→ DATA TO EXAMINE
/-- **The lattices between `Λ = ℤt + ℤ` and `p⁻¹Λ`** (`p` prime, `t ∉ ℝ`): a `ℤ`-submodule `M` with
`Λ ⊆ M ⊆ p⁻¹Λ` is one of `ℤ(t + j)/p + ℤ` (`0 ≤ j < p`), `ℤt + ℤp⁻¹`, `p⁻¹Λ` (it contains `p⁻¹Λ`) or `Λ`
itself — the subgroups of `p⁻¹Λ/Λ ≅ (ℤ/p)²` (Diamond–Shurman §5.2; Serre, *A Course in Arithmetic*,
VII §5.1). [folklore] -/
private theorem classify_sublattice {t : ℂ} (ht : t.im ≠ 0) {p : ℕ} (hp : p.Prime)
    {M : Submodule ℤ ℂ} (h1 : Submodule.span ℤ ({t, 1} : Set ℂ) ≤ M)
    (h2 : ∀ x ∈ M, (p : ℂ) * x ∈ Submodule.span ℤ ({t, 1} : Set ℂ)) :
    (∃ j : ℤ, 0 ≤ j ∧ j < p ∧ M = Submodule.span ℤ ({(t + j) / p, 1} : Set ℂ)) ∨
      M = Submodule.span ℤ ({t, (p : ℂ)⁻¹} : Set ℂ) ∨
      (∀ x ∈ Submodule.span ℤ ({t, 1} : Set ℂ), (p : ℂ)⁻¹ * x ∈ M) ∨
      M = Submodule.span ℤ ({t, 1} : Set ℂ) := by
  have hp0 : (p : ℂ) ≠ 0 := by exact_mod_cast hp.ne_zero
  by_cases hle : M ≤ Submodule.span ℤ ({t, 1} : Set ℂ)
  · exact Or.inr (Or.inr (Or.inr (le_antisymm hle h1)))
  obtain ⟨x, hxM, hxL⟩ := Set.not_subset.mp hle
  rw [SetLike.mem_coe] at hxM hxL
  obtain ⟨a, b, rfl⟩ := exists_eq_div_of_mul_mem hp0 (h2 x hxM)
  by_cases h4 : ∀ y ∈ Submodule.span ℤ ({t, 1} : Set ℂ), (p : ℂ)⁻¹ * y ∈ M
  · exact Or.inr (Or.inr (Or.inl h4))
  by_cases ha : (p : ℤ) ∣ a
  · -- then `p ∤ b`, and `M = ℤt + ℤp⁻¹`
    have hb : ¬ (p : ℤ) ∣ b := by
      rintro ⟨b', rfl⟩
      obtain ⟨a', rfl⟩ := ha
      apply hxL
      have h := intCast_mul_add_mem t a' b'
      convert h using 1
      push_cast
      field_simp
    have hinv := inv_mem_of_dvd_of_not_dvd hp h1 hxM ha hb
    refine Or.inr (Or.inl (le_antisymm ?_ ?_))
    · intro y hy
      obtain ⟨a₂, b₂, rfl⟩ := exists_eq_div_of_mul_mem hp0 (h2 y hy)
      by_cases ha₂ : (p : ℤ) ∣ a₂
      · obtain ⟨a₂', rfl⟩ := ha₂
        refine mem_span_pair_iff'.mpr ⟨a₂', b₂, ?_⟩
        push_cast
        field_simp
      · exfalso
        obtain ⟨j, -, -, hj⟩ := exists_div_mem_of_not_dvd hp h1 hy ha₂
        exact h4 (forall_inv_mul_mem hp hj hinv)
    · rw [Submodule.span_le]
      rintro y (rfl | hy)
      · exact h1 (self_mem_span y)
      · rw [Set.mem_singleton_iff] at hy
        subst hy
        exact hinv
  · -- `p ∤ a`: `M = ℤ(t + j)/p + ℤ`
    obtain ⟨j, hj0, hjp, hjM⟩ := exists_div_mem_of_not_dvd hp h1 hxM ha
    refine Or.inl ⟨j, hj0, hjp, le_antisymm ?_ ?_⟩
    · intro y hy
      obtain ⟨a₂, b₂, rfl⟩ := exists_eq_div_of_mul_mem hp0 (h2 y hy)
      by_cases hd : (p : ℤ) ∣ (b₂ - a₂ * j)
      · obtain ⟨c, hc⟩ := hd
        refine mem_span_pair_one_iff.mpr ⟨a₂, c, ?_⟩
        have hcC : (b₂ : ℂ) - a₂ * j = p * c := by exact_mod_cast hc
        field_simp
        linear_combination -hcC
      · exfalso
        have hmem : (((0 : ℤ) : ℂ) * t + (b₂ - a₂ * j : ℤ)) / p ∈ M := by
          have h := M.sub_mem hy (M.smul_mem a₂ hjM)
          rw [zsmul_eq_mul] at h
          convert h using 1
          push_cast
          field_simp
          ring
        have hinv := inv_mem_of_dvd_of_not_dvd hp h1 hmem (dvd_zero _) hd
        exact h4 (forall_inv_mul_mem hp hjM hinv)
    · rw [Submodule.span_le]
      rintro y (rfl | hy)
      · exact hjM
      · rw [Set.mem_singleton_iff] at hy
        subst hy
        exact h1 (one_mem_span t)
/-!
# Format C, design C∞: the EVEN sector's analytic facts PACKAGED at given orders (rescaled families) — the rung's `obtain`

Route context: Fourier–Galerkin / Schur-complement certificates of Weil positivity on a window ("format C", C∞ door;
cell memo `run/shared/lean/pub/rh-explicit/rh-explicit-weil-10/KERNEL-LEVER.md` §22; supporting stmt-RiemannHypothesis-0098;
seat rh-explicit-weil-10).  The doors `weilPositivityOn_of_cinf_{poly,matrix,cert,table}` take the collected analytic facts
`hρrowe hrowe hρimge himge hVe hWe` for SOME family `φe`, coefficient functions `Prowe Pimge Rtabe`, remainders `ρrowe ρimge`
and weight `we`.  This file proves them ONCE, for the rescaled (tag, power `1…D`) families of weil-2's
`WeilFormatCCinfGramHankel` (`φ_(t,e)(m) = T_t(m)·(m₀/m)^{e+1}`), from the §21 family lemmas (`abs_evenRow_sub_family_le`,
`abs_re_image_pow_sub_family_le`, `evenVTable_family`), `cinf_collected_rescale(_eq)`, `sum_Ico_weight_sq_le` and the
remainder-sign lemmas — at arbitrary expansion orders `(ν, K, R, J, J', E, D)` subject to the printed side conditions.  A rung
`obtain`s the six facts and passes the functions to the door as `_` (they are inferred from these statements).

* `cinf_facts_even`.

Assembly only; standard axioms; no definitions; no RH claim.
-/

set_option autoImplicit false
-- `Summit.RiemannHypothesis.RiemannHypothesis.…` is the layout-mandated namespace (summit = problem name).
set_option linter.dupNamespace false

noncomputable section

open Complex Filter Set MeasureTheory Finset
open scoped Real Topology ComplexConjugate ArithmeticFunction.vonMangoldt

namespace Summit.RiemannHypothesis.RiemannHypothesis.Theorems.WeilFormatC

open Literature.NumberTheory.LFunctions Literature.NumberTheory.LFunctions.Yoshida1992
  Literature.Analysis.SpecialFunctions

→ TASK DESCRIPTION
Reproduce the entries in full, exactly as written.

→ ANSWER TO THIS TASK
/-- **The lattices between `Λ = ℤt + ℤ` and `p⁻¹Λ`** (`p` prime, `t ∉ ℝ`): a `ℤ`-submodule `M` with
`Λ ⊆ M ⊆ p⁻¹Λ` is one of `ℤ(t + j)/p + ℤ` (`0 ≤ j < p`), `ℤt + ℤp⁻¹`, `p⁻¹Λ` (it contains `p⁻¹Λ`) or `Λ`
itself — the subgroups of `p⁻¹Λ/Λ ≅ (ℤ/p)²` (Diamond–Shurman §5.2; Serre, *A Course in Arithmetic*,
VII §5.1). [folklore] -/
private theorem classify_sublattice {t : ℂ} (ht : t.im ≠ 0) {p : ℕ} (hp : p.Prime)
    {M : Submodule ℤ ℂ} (h1 : Submodule.span ℤ ({t, 1} : Set ℂ) ≤ M)
    (h2 : ∀ x ∈ M, (p : ℂ) * x ∈ Submodule.span ℤ ({t, 1} : Set ℂ)) :
    (∃ j : ℤ, 0 ≤ j ∧ j < p ∧ M = Submodule.span ℤ ({(t + j) / p, 1} : Set ℂ)) ∨
      M = Submodule.span ℤ ({t, (p : ℂ)⁻¹} : Set ℂ) ∨
      (∀ x ∈ Submodule.span ℤ ({t, 1} : Set ℂ), (p : ℂ)⁻¹ * x ∈ M) ∨
      M = Submodule.span ℤ ({t, 1} : Set ℂ) := by
  have hp0 : (p : ℂ) ≠ 0 := by exact_mod_cast hp.ne_zero
  by_cases hle : M ≤ Submodule.span ℤ ({t, 1} : Set ℂ)
  · exact Or.inr (Or.inr (Or.inr (le_antisymm hle h1)))
  obtain ⟨x, hxM, hxL⟩ := Set.not_subset.mp hle
  rw [SetLike.mem_coe] at hxM hxL
  obtain ⟨a, b, rfl⟩ := exists_eq_div_of_mul_mem hp0 (h2 x hxM)
  by_cases h4 : ∀ y ∈ Submodule.span ℤ ({t, 1} : Set ℂ), (p : ℂ)⁻¹ * y ∈ M
  · exact Or.inr (Or.inr (Or.inl h4))
  by_cases ha : (p : ℤ) ∣ a
  · -- then `p ∤ b`, and `M = ℤt + ℤp⁻¹`
    have hb : ¬ (p : ℤ) ∣ b := by
      rintro ⟨b', rfl⟩
      obtain ⟨a', rfl⟩ := ha
      apply hxL
      have h := intCast_mul_add_mem t a' b'
      convert h using 1
      push_cast
      field_simp
    have hinv := inv_mem_of_dvd_of_not_dvd hp h1 hxM ha hb
    refine Or.inr (Or.inl (le_antisymm ?_ ?_))
    · intro y hy
      obtain ⟨a₂, b₂, rfl⟩ := exists_eq_div_of_mul_mem hp0 (h2 y hy)
      by_cases ha₂ : (p : ℤ) ∣ a₂
      · obtain ⟨a₂', rfl⟩ := ha₂
        refine mem_span_pair_iff'.mpr ⟨a₂', b₂, ?_⟩
        push_cast
        field_simp
      · exfalso
        obtain ⟨j, -, -, hj⟩ := exists_div_mem_of_not_dvd hp h1 hy ha₂
        exact h4 (forall_inv_mul_mem hp hj hinv)
    · rw [Submodule.span_le]
      rintro y (rfl | hy)
      · exact h1 (self_mem_span y)
      · rw [Set.mem_singleton_iff] at hy
        subst hy
        exact hinv
  · -- `p ∤ a`: `M = ℤ(t + j)/p + ℤ`
    obtain ⟨j, hj0, hjp, hjM⟩ := exists_div_mem_of_not_dvd hp h1 hxM ha
    refine Or.inl ⟨j, hj0, hjp, le_antisymm ?_ ?_⟩
    · intro y hy
      obtain ⟨a₂, b₂, rfl⟩ := exists_eq_div_of_mul_mem hp0 (h2 y hy)
      by_cases hd : (p : ℤ) ∣ (b₂ - a₂ * j)
      · obtain ⟨c, hc⟩ := hd
        refine mem_span_pair_one_iff.mpr ⟨a₂, c, ?_⟩
        have hcC : (b₂ : ℂ) - a₂ * j = p * c := by exact_mod_cast hc
        field_simp
        linear_combination -hcC
      · exfalso
        have hmem : (((0 : ℤ) : ℂ) * t + (b₂ - a₂ * j : ℤ)) / p ∈ M := by
          have h := M.sub_mem hy (M.smul_mem a₂ hjM)
          rw [zsmul_eq_mul] at h
          convert h using 1
          push_cast
          field_simp
          ring
        have hinv := inv_mem_of_dvd_of_not_dvd hp h1 hmem (dvd_zero _) hd
        exact h4 (forall_inv_mul_mem hp hjM hinv)
    · rw [Submodule.span_le]
      rintro y (rfl | hy)
      · exact hjM
      · rw [Set.mem_singleton_iff] at hy
        subst hy
        exact h1 (one_mem_span t)
/-!
# Format C, design C∞: the EVEN sector's analytic facts PACKAGED at given orders (rescaled families) — the rung's `obtain`

Route context: Fourier–Galerkin / Schur-complement certificates of Weil positivity on a window ("format C", C∞ door;
cell memo `run/shared/lean/pub/rh-explicit/rh-explicit-weil-10/KERNEL-LEVER.md` §22; supporting stmt-RiemannHypothesis-0098;
seat rh-explicit-weil-10).  The doors `weilPositivityOn_of_cinf_{poly,matrix,cert,table}` take the collected analytic facts
`hρrowe hrowe hρimge himge hVe hWe` for SOME family `φe`, coefficient functions `Prowe Pimge Rtabe`, remainders `ρrowe ρimge`
and weight `we`.  This file proves them ONCE, for the rescaled (tag, power `1…D`) families of weil-2's
`WeilFormatCCinfGramHankel` (`φ_(t,e)(m) = T_t(m)·(m₀/m)^{e+1}`), from the §21 family lemmas (`abs_evenRow_sub_family_le`,
`abs_re_image_pow_sub_family_le`, `evenVTable_family`), `cinf_collected_rescale(_eq)`, `sum_Ico_weight_sq_le` and the
remainder-sign lemmas — at arbitrary expansion orders `(ν, K, R, J, J', E, D)` subject to the printed side conditions.  A rung
`obtain`s the six facts and passes the functions to the door as `_` (they are inferred from these statements).

* `cinf_facts_even`.

Assembly only; standard axioms; no definitions; no RH claim.
-/

set_option autoImplicit false
-- `Summit.RiemannHypothesis.RiemannHypothesis.…` is the layout-mandated namespace (summit = problem name).
set_option linter.dupNamespace false

noncomputable section

open Complex Filter Set MeasureTheory Finset
open scoped Real Topology ComplexConjugate ArithmeticFunction.vonMangoldt

namespace Summit.RiemannHypothesis.RiemannHypothesis.Theorems.WeilFormatC

open Literature.NumberTheory.LFunctions Literature.NumberTheory.LFunctions.Yoshida1992
  Literature.Analysis.SpecialFunctions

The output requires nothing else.